PITTSBURGH (KDKA) — At the age of 75, Pittsburgh black activist Nate Smith finally got his high school degree, but everyone who knew Nate understood that his savvy could never be measured by degrees.
In 1969, this was Walter Cronkite on CBS News: “In Pittsburgh, demonstrators demanding more construction jobs for Negroes closed down several building sites and tied up traffic yesterday.”
A civil rights leader with uncanny savvy, Smith objected when Pittsburgh’s construction unions blocked African Americans from becoming union workers which meant they could not get construction jobs during Pittsburgh’s building boom of the late 1960’s.
“We have to put some black people on jobs, jobs that they’re qualified for, and take them out of their poverty-stricken program, out of that level that they shouldn’t have been in the first place,” Smith told the media in 1969.
Smith organized huge demonstrations that year to shut down work on Three Rivers Stadium, the US Steel Building and other city projects.
That brought counter-demonstrations by white workers and their families.
“We want to work.
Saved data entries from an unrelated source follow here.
import Summits.AnomalousDissipation.AnomalousDissipation.Theorems.SawtoothPulseCascadeK1LocalisedCascadeWindowBlockH
import Summits.AnomalousDissipation.AnomalousDissipation.Theorems.SawtoothPulseCascadeK1LocalisedCascadeClassStepV
import Summits.AnomalousDissipation.AnomalousDissipation.Theorems.SawtoothPulseCascadeK1LocalisedCascadeFibreMarginals

/-!
# K1loc, line `Spectral` / thin start — helper: A GENERAL SPECTRAL CLASS THROUGH AN H HALF-STEP OF THE INVISCID CASCADE

Helper file of the prover lane on the crux `K1LocalisedCascade` (stmt-AnomalousDissipation-19491), route
`SawtoothPulseCascade` (S-D fibre ledger; memo v11 §13).  The twin of `…ClassStepV` for `b_j = a_j ∘ Φ_H`: fibres `k₀`,
window variable `k₁`, per-fibre plateau `p(k₀)`, input cut-off trapezoid `(Q₁,Q₂)` in `k₁`; the far tail in `k₀` is that of `a_j`
(horizontal marginals are H-invariant, `…FibreMarginals.tsum_horizontalWeight_hstep`):
* `sum_window_iterate_hstep_le` — `Σ_{k∈W}‖𝓕b_j(k)‖² ≤ (J + √(Σ'[Λ ≤ |k₀| ≤ Λ' ∧ Q₁ < |k₁|]‖𝓕a_j‖²))²`;
* `tsum_class_hstep_le` — `Σ'[q]‖𝓕b_j‖² ≤ (J + √PT)² + ((1+γ)^{2j}/Λ')²` for `{q} ∩ {|k₀| ≤ Λ'} ⊆ W`.
These serve the shallow-`b` classes `B`, `Bc(m)` of the ledger ((B-H), (Bc-H) of memo v11 §13).  No definitions; no statement
about the crux. [cite: Grafakos2014, Prop. 3.1.2 (5), Prop. 3.2.7 (3), §3.1.3] [cite: ElgindiLissMattingly2025, §1 (slope ±1 branches)]
[problem: turb]
-/

-- `Summit.<Summit>.<Problem>`: single-conjunct summit, the duplicate namespace segment is deliberate.
set_option linter.dupNamespace false

noncomputable section

namespace Summit.AnomalousDissipation.AnomalousDissipation.Theorems.SawtoothPulseCascade.K1Window

open MeasureTheory Set Filter Topology UnitAddTorus Function Complex Metric
open scoped Real ENNReal
open Literature.Analysis Literature.Analysis.FunctionSpaces Literature.Analysis.FunctionSpaces.Torus Literature.Analysis.FluidPDE
open Literature.Analysis.FluidPDE.ShearStage
open Literature.Analysis.FluidPDE.SawtoothCascade Literature.Analysis.FluidPDE.SawtoothCascade.CascadeParams
open Summit.AnomalousDissipation.AnomalousDissipation.Theorems.SawtoothPulseCascade.K1Start
open Summit.AnomalousDissipation.AnomalousDissipation.Theorems.SawtoothPulseCascade.K1Flat
open Summit.AnomalousDissipation.AnomalousDissipation.Theorems.SawtoothPulseCascade.K1Ledger.From

/-! ## A window and a class of the H half-step of the iterates -/

section Cascade

variable (P : CascadeParams)

/-- **Window of `b_j` through the H half-step** (`…WindowBlockH` for the iterates; see the file header).
[cite: Grafakos2014, Prop. 3.1.2 (5), Prop. 3.2.7 (3), §3.1.3] -/
theorem sum_window_iterate_hstep_le {G : ℕ} (hγ : P.γ = G) (hδ₀ : 0 < P.δ₀) (hd : 0 < P.d) (hN₀ : 1 ≤ P.N₀)
    (hρN : 1 ≤ P.ρN) (a b : ℕ → UnitAddTorus (Fin 2) → ℝ) (has : ∀ j, IsSmooth (a j)) (h0 : a 0 = datum)
    (hb : ∀ j, b j = a j ∘ shearMap 0 1 (amp ⟨P.U j, P.U_periodic j, P.contDiff_U (P.δ_pos hδ₀ hd j)⟩ P.γ))
    (hab : ∀ j, a (j + 1) = b j ∘ shearMap 1 0 (amp ⟨P.U j, P.U_periodic j, P.contDiff_U (P.δ_pos hδ₀ hd j)⟩ P.γ))
    (j : ℕ) {Q₁ Q₂ Λ Λ' : ℕ} (hQ : Q₁ < Q₂) (p : ℤ → ℕ)
    (W : Finset (Fin 2 → ℤ)) (hW : ∀ k ∈ W, (Λ : ℤ) ≤ |k 0| ∧ |k 0| ≤ Λ')
    (hWp : ∀ k ∈ W, |k 1| + Q₂ ≤ (p (k 0) : ℤ)) (hpG : ∀ k ∈ W, p (k 0) < (k 0).natAbs * G)
    {d₀ M ε₀ A τ : ℝ} (hd₀ : 0 < d₀) (hM : 1 ≤ M) (hMδ : M * P.δ j < π / 2) (hMd : M * P.δ j < π * P.N j * d₀)
    (hA0 : 0 ≤ A) (hA : ∀ k ∈ W, ((p (k 0) : ℝ) + ((k 0).natAbs * G : ℕ)) / ((((k 0).natAbs * G : ℕ) : ℝ) - p (k 0)) ≤ A)
    (hτ : ∀ k ∈ W, π / ((((k 0).natAbs * G : ℕ) : ℝ) - p (k 0)) ≤ τ)
    (hAd : 8 * τ ≤ A * d₀) (hε0 : 0 ≤ ε₀)
    (hε : A * (2 * π * ((Λ' * G : ℕ) : ℝ) * (Real.exp (-(M ^ 2 / 2)) / (2 * P.N j))) ≤ ε₀) :
    ∑ k ∈ W, ‖mFourierCoeff (fun x => (b j x : ℂ)) k‖ ^ 2 ≤
      ((((Q₁ : ℝ) + Q₂) / ((Q₂ : ℝ) - Q₁)) * (ε₀ + A * Real.sqrt ((2 * P.N j : ℕ) * (4 * d₀))) +
        Real.sqrt (∑' k : Fin 2 → ℤ, (if (Λ : ℤ) ≤ |k 0| ∧ |k 0| ≤ Λ' ∧ (Q₁ : ℤ) < |k 1| then (1 : ℝ) else 0) *
          ‖mFourierCoeff (fun x => (a j x : ℂ)) k‖ ^ 2)) ^ 2 := by
  set Ψ : ShearProfile := amp ⟨P.U j, P.U_periodic j, P.contDiff_U (P.δ_pos hδ₀ hd j)⟩ P.γ with hΨ
  set aC : UnitAddTorus (Fin 2) → ℂ := fun x => (a j x : ℂ) with haC
  have has' : IsSmooth (a j) := has j
  have hac : Continuous aC := Complex.continuous_ofReal.comp has'.continuous
  have hasum : Summable fun k => ‖mFourierCoeff aC k‖ := summable_norm_mFourierCoeff_ofReal_of_isSmooth has'
  have ha1 : ∀ x, ‖aC x‖ ≤ 1 := fun x => by
    simp only [haC, Complex.norm_real, Real.norm_eq_abs]
    exact (abs_iterate_le_one P hδ₀ hd a b h0 hb hab j).1 x
  have hbC' : (fun x => (b j x : ℂ)) = aC ∘ shearMap 0 1 Ψ := by
    show (fun x => (b j x : ℂ)) = (fun x => (a j x : ℂ)) ∘ shearMap 0 1 Ψ
    rw [hb j]; rfl
  rw [hbC']
  exact sum_windowBlock_hstep_le P hγ hδ₀ hd hN₀ hρN j hac hasum ha1 hQ p W hW hWp hpG hd₀ hM hMδ hMd hA0 hA hτ hAd hε0 hε

/-- **A class of `b_j` through the H half-step**: for a predicate `q` with `{q} ∩ {|k₀| ≤ Λ'} ⊆ W`,
`Σ'[q]‖𝓕b_j‖² ≤ (J + √PT)² + ((1+γ)^{2j}/Λ')²` (see the file header). [cite: Grafakos2014, Prop. 3.1.2 (5), Prop. 3.2.7 (3), §3.1.3] -/
theorem tsum_class_hstep_le {G : ℕ} (hγ : P.γ = G) (hδ₀ : 0 < P.δ₀) (hd : 0 < P.d) (hN₀ : 1 ≤ P.N₀)
    (hρN : 1 ≤ P.ρN) (a b : ℕ → UnitAddTorus (Fin 2) → ℝ) (has : ∀ j, IsSmooth (a j)) (h0 : a 0 = datum)
    (hb : ∀ j, b j = a j ∘ shearMap 0 1 (amp ⟨P.U j, P.U_periodic j, P.contDiff_U (P.δ_pos hδ₀ hd j)⟩ P.γ))
    (hab : ∀ j, a (j + 1) = b j ∘ shearMap 1 0 (amp ⟨P.U j, P.U_periodic j, P.contDiff_U (P.δ_pos hδ₀ hd j)⟩ P.γ))
    (j : ℕ) {Q₁ Q₂ Λ Λ' : ℕ} (hQ : Q₁ < Q₂) (hΛ' : 0 < Λ') (p : ℤ → ℕ)
    (q : (Fin 2 → ℤ) → Prop) [DecidablePred q]
    (W : Finset (Fin 2 → ℤ)) (hqW : ∀ k, q k → |k 0| ≤ (Λ' : ℤ) → k ∈ W)
    (hW : ∀ k ∈ W, (Λ : ℤ) ≤ |k 0| ∧ |k 0| ≤ Λ')
    (hWp : ∀ k ∈ W, |k 1| + Q₂ ≤ (p (k 0) : ℤ)) (hpG : ∀ k ∈ W, p (k 0) < (k 0).natAbs * G)
    {d₀ M ε₀ A τ : ℝ} (hd₀ : 0 < d₀) (hM : 1 ≤ M) (hMδ : M * P.δ j < π / 2) (hMd : M * P.δ j < π * P.N j * d₀)
    (hA0 : 0 ≤ A) (hA : ∀ k ∈ W, ((p (k 0) : ℝ) + ((k 0).natAbs * G : ℕ)) / ((((k 0).natAbs * G : ℕ) : ℝ) - p (k 0)) ≤ A)
    (hτ : ∀ k ∈ W, π / ((((k 0).natAbs * G : ℕ) : ℝ) - p (k 0)) ≤ τ)
    (hAd : 8 * τ ≤ A * d₀) (hε0 : 0 ≤ ε₀)
    (hε : A * (2 * π * ((Λ' * G : ℕ) : ℝ) * (Real.exp (-(M ^ 2 / 2)) / (2 * P.N j))) ≤ ε₀) :
    ∑' k : Fin 2 → ℤ, (if q k then (1 : ℝ) else 0) * ‖mFourierCoeff (fun x => (b j x : ℂ)) k‖ ^ 2 ≤
      ((((Q₁ : ℝ) + Q₂) / ((Q₂ : ℝ) - Q₁)) * (ε₀ + A * Real.sqrt ((2 * P.N j : ℕ) * (4 * d₀))) +
        Real.sqrt (∑' k : Fin 2 → ℤ, (if (Λ : ℤ) ≤ |k 0| ∧ |k 0| ≤ Λ' ∧ (Q₁ : ℤ) < |k 1| then (1 : ℝ) else 0) *
          ‖mFourierCoeff (fun x => (a j x : ℂ)) k‖ ^ 2)) ^ 2 +
        ((1 + P.γ) ^ (2 * j) / Λ') ^ 2 := by
  have hγ0 : 0 ≤ P.γ := by rw [hγ]; exact Nat.cast_nonneg G
  set Ψ : ShearProfile := amp ⟨P.U j, P.U_periodic j, P.contDiff_U (P.δ_pos hδ₀ hd j)⟩ P.γ with hΨ
  have has' : IsSmooth (a j) := has j
  have hbc : Continuous fun x => (b j x : ℂ) := by
    rw [hb j]
    exact Complex.continuous_ofReal.comp (has'.continuous.comp (continuous_shearMap 0 1 _))
  have hcs : Summable fun k => ‖mFourierCoeff (fun x => (b j x : ℂ)) k‖ ^ 2 :=
    (hasSum_sq_mFourierCoeff_of_continuous hbc).summable
  refine (tsum_indicator_le_sum_add_far hcs (fun k => sq_nonneg _) q 0 Λ' W hqW).trans (add_le_add ?_ ?_)
  · exact sum_window_iterate_hstep_le P hγ hδ₀ hd hN₀ hρN a b has h0 hb hab j hQ p W hW hWp hpG hd₀ hM hMδ hMd hA0 hA hτ
      hAd hε0 hε
  · have hinv := tsum_horizontalWeight_hstep (b := b j) has'.continuous Ψ (hb j)
      (w := fun m : ℤ => if (Λ' : ℝ) ≤ |((m : ℤ) : ℝ)| then (1 : ℝ) else 0) (C := 1)
      (fun m => by split_ifs <;> norm_num)
    have h := tsum_far_iterate_le P hγ0 hδ₀ hd a b has h0 hb hab j 0 (R := (Λ' : ℝ)) (by exact_mod_cast hΛ')
    rw [hinv]
    exact h

end Cascade

end Summit.AnomalousDissipation.AnomalousDissipation.Theorems.SawtoothPulseCascade.K1Window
We want to work,” they chanted.
“Do you object to blacks being hired on these jobs?” KDKA anchor Bill Burns asked the wives of construction workers at the time.
“No, no, no,” they insisted The racial tension attracted national media and ultimately led to Mayor Joe Barr and Mayor Pete Flaherty cutting a deal with Smith’s Black Construction Coalition to hire 1,250 blacks into the construction unions over the next four years.
“Nate Smith actually gave me the opportunity to become an operating engineer,” recalls Ron Sapp.
Sapp has just retired as vice president of Local 66 of the Operating Engineers Union and he was among the first to go through Smith’s apprentice training program called Operation Dig.
“When I started, you didn’t see many African Americans running heavy equipment, especially in the unions,” Sapp said.
But this Pittsburgh leader — the late Nate Smith — changed all that.
“He proves that an individual can make a difference,” says Jim Sequin of Robert Morris University.
Seguin directed a RMU documentary on Smith’s legacy.
“It was his persistence. Not everyone could have done it.”
Said Smith not long ago: “I have a philosophy, ‘Don’t nothing happen, if you don’t make it happen.’ I’m going to make it happen.”